Two smaller, noncomparative studies assessed the effect of a CGMS during labor. Stenninger et al. [35] prospectively studied the use of a Medtronic CGMS in 15 women with insulin-treated diabetes during labor and delivery. The authors found that glucose levels in the 2 h prior to delivery correlated with the need for intravenous glucose therapy in the neonates, and they also reported that “the mothers coped well with the CGMS recording during labor.” Similarly, Iafusco et al. [31] used a Medtronic CGMS during labor and delivery, as well as during betamethasone treatment for imminent preterm delivery in 18 women with type 1 diabetes. On the basis of this glycemic evaluation, decisions to begin insulin therapy were made, and the authors reported that were no cases of neonatal hypoglycemia or respiratory distress syndrome after delivery.

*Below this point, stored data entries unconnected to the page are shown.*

/-- **Quasi-invariance under the meet**: for `π = ⊗ᵢ ρᵢ` (finite factors) on `ℝ^ι`, the law of `u ∧ v` for independent
`u, v ∼ π` is absolutely continuous with respect to `π`. [this work] -/
theorem prod_map_inf_absolutelyContinuous (ρ : ι → Measure ℝ) [∀ i, IsFiniteMeasure (ρ i)] :
    ((Measure.pi ρ).prod (Measure.pi ρ)).map (fun p => p.1 ⊓ p.2) ≪ Measure.pi ρ := by
  have he := measurePreserving_arrowProdEquivProdArrow ℝ ℝ ι ρ ρ
  have hm : Measurable fun p : (ι → ℝ) × (ι → ℝ) => p.1 ⊓ p.2 := measurable_inf_pi
  have h1 : ((Measure.pi ρ).prod (Measure.pi ρ)).map (fun p => p.1 ⊓ p.2) =
      (Measure.pi fun i => (ρ i).prod (ρ i)).map (fun w i => min (w i).1 (w i).2) := by
    rw [← he.map_eq, Measure.map_map hm (MeasurableEquiv.measurable _)]
    rfl
  haveI : ∀ i, SigmaFinite (((ρ i).prod (ρ i)).map fun q : ℝ × ℝ => min q.1 q.2) := fun i =>
    (Measure.isFiniteMeasure_map _ _).toSigmaFinite
  rw [h1, Measure.pi_map_pi fun i => (measurable_fst.min measurable_snd).aemeasurable]
  exact pi_absolutelyContinuous_pi fun i => map_min_prod_absolutelyContinuous (ρ i)

/-- **Quasi-invariance under the join.** [this work] -/
theorem prod_map_sup_absolutelyContinuous (ρ : ι → Measure ℝ) [∀ i, IsFiniteMeasure (ρ i)] :
    ((Measure.pi ρ).prod (Measure.pi ρ)).map (fun p => p.1 ⊔ p.2) ≪ Measure.pi ρ := by
  have he := measurePreserving_arrowProdEquivProdArrow ℝ ℝ ι ρ ρ
  have hm : Measurable fun p : (ι → ℝ) × (ι → ℝ) => p.1 ⊔ p.2 := measurable_sup_pi
  have h1 : ((Measure.pi ρ).prod (Measure.pi ρ)).map (fun p => p.1 ⊔ p.2) =
      (Measure.pi fun i => (ρ i).prod (ρ i)).map (fun w i => max (w i).1 (w i).2) := by
    rw [← he.map_eq, Measure.map_map hm (MeasurableEquiv.measurable _)]
    rfl
  haveI : ∀ i, SigmaFinite (((ρ i).prod (ρ i)).map fun q : ℝ × ℝ => max q.1 q.2) := fun i =>
    (Measure.isFiniteMeasure_map _ _).toSigmaFinite
  rw [h1, Measure.pi_map_pi fun i => (measurable_fst.max measurable_snd).aemeasurable]
  exact pi_absolutelyContinuous_pi fun i => map_max_prod_absolutelyContinuous (ρ i)
import Literature.NumberTheory.Transcendental.KZIntervalPeriodProofs
import Literature.NumberTheory.Transcendental.SemialgebraicLineDeriv
import Literature.NumberTheory.Transcendental.KZCubicalCalculus
import Summits.KontsevichZagierPeriods.KontsevichZagierPeriods.Theorems.UnfoldedStokesStokesGenerationStubRungAngularCertificate

/-!
# `StokesGeneration` (stmt-KontsevichZagierPeriods-3586) — line `fibrewise_stokes`, stub `stub_rungAngularCertificateSwap`

Registered rung stub R9′ of the line `fibrewise_stokes` of the crux `StokesGeneration`
(route UnfoldedStokes): **the two-element divergence certificate for the angular derivative of a
closed loop with positive real part, in SWAPPED coordinates** on the closed square `[0,1]²` — the
loop variable is `y = x 1` and the auxiliary variable is `z = x 0` (rung 4 of the line produces a
boundary leftover living in the second coordinate of the square, and rung 3's certificate
`stub_rungAngularCertificate` (R9) is needed with the roles of the two coordinates exchanged).

Let `P = A + iB` be a loop parametrised by `[0,1]`: `A > 0` on `[0,1]`, `B 0 = B 1 = 0`, `A`, `B`
continuous on `[0,1]` together with `A'`, `B'`, differentiable on `(0,1)` with these derivatives,
all four `ℚ`-semialgebraic as functions of `x 1` on the square, and let `γ` be real algebraic.
With `K = A B' − A' B`, `E₁ = A² + B²` and `E = A² + B² z² ≥ A² > 0` on the square, the two
primitives `G₀ = γ A B/E` (element `0`, direction `Fin.rev 0 = 1`) and
`G₁ = γ z K (1/E₁ − 1/E)` (element `1`, direction `Fin.rev 1 = 0`) have fibre derivatives
`D₀ = γ K (A² − B² z²)/E²`, `D₁ = γ K (1/E₁ − (A² − B² z²)/E²)` with `D₀ + D₁ = γ K/E₁`, and ALL
four boundary values `G₀|_{y=1}`, `G₀|_{y=0}`, `G₁|_{z=1}`, `G₁|_{z=0}` vanish identically
(`B 0 = B 1 = 0`, the factor `z`, and `E|_{z=1} = E₁`). Hence `γ K/E₁` is the sum of the two
fibrewise Stokes elements `Dⱼ − (Gⱼ|_{x_{rev j}=1} − Gⱼ|_{x_{rev j}=0}) = Dⱼ`, carried by the closed
square with the continuous (hence integrable) `ℚ`-semialgebraic integrands `Dⱼ`; `Gⱼ` is bounded
on the compact square by continuity, and there is no kink set. Semialgebraicity is closure of
`ℚ`-semialgebraic functions under field operations (Bochnak–Coste–Roy, Prop. 2.2.6) applied to the
atoms `A (x 1)`, `B (x 1)`, `A' (x 1)`, `B' (x 1)`, `x 0`, `γ`, `1`. The one-variable calculus
along the fibres is R9's (`rungAng_hasDerivAt_dir0`, `rungAng_hasDerivAt_dir1`), reused verbatim.

References: J. Ayoub, *Une version relative de la conjecture des périodes de Kontsevich–Zagier*,
Ann. of Math. 181 (2015), Rem. 1.5; M. Kontsevich, D. Zagier, *Periods* (2001), §1.2;
J. Bochnak, M. Coste, M.-F. Roy, *Real Algebraic Geometry* (1998), Prop. 2.2.6.
-/

noncomputable section
import Mathlib.NumberTheory.DirichletCharacter.Orthogonality
import Mathlib.RingTheory.RootsOfUnity.AlgebraicallyClosed
import Mathlib.Analysis.Complex.Polynomial.Basic
import Mathlib.Data.ZMod.Units
import HarnessLib

/-!
# Local analysis of Dirichlet characters for the structure of Hodge characters (Aoki 1983, §§3–6, re-derived)

Support file II (everything PROVED; no named facts, no definitions) for the structure theorem of
the Hodge characters of the Fermat surface (`AokiShioda1983_thmB2m_standard`). Aoki's criterion
(file `FermatHodgeCharacterCriterion`, `IsHodge.aoki_criterion`) turns the Hodge condition into
the vanishing of short character sums `∑ n_g χ(g)` for all ODD PRIMITIVE characters `χ` of a
level `f`. To exploit it one varies the `p`-component of `χ` for a prime power `p^e ∥ f`; this
file supplies the two tools:

* **Products of characters at coprime levels** (`q`, `n` coprime): the character
  `χ₁ ⊠ χ₂ := (χ₁ ∘ mod q) · (χ₂ ∘ mod n)` of level `q n` has `(χ₁ ⊠ χ₂)(x) = χ₁(x mod q) χ₂(x mod n)`
  (`prodChar_apply`), parity the product of the parities, and is PRIMITIVE when `χ₁`, `χ₂` are
  (`prodChar_isPrimitive`; via `DirichletCharacter.factorsThrough_iff_ker_unitsMap` and CRT lifts
  of units, `exists_unit_crt`).
* **Local Fourier lemma on `(ℤ/q)ˣ`** (`sum_parityPart_eq_of_orthogonal`): if `F : ℤ/q → ℂ` is
  orthogonal to every character `χ` mod `q` of parity `ε` that does NOT factor through a given
  `d ∣ q`, then the parity-`ε` part of `F` is invariant on units under the kernel of
  `(ℤ/q)ˣ → (ℤ/d)ˣ`: `F(ux) + ε F(-ux) = F(x) + ε F(-x)` for units `x` and `u ≡ 1 (mod d)`
  (character orthogonality `DirichletCharacter.sum_char_inv_mul_char_eq`).

These replace, for our purposes, the group-ring "normalized expansions" of [Aoki1983, §§3–4]
(Lemmas 4.3–4.5, Cor. 3.4, Prop. 6.3).

## References

* [Aoki1983] N. Aoki, On some arithmetic problems related to the Hodge cycles on the Fermat
  varieties, Math. Ann. 266 (1983) 23–54, §§3–6 (text read).
-/

noncomputable section

open Finset

namespace Literature.AlgebraicGeometry.HodgeTheory

namespace FermatCharacter

/-! ### Units of `ℤ/(qn)` for coprime `q`, `n` -/

/-- For coprime `q, n`: `x` is a unit mod `qn` iff it is a unit mod `q` and mod `n`. [folklore] -/
theorem isUnit_iff_of_coprime {q n : ℕ} [NeZero q] [NeZero n] (x : ZMod (q * n)) :
    IsUnit x ↔ IsUnit (ZMod.castHom (dvd_mul_right q n) (ZMod q) x) ∧
      IsUnit (ZMod.castHom (dvd_mul_left n q) (ZMod n) x) := by
  haveI : NeZero (q * n) := ⟨mul_ne_zero (NeZero.ne q) (NeZero.ne n)⟩
  conv_lhs => rw [← ZMod.natCast_zmod_val x]
  conv_rhs => rw [← ZMod.natCast_zmod_val x]
  rw [ZMod.isUnit_iff_coprime, map_natCast, map_natCast, ZMod.isUnit_iff_coprime,
    ZMod.isUnit_iff_coprime]
  exact Nat.coprime_mul_iff_right

/-- The first CRT component is reduction mod `q` (cf. the identical lemma in
`Literature.NumberTheory.Sieve`, not imported here to keep the import graph light). [folklore] -/
private theorem chineseRemainder_fst {q n : ℕ} (h : q.Coprime n) (x : ZMod (q * n)) :
    (ZMod.chineseRemainder h x).1 = ZMod.castHom (dvd_mul_right q n) (ZMod q) x := by
  change ((ZMod.cast x : ZMod q × ZMod n)).1 = _
  rw [Prod.fst_zmod_cast, ZMod.castHom_apply]

/-- The second CRT component is reduction mod `n` (cf. `Literature.NumberTheory.Sieve`).
[folklore] -/
private theorem chineseRemainder_snd {q n : ℕ} (h : q.Coprime n) (x : ZMod (q * n)) :
    (ZMod.chineseRemainder h x).2 = ZMod.castHom (dvd_mul_left n q) (ZMod n) x := by
  change ((ZMod.cast x : ZMod q × ZMod n)).2 = _
  rw [Prod.snd_zmod_cast, ZMod.castHom_apply]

In summary, recent studies suggest that CGMS may be beneficial for certain women with diabetes treated with insulin, particularly in women with diabetes that is difficult to control. However, these data require further evaluation and do not yet support the incorporation of CGMS into routine practice. For an evaluation of all studies incorporating CGMS since 1999, the reader is directed to the comprehensive reviews by De Block et al. [38•] and Block et al. [39].

Conclusions

Although of proven value in the management of women with overt diabetes, SMBG in women with mild gestational diabetes has only recently been proven to be useful in reducing the rates of fetal overgrowth and gestational weight gain. Yet, there remains uncertainty about the optimal frequency and timing of self-monitoring. The ACOG recommends that a value of 95 mg/dL be used as a threshold for fasting hyperglycemia [4, 25]. The utility of testing glycosylated hemoglobin is limited to periconceptual measurements in evaluating the risk of congenital anomalies. A CGMS may have value in pregnant women with insulin-treated diabetes, especially for those whose blood sugars are difficult to control or may have nocturnal hypoglycemia, but this technology needs additional evaluation with larger, randomized, controlled trials.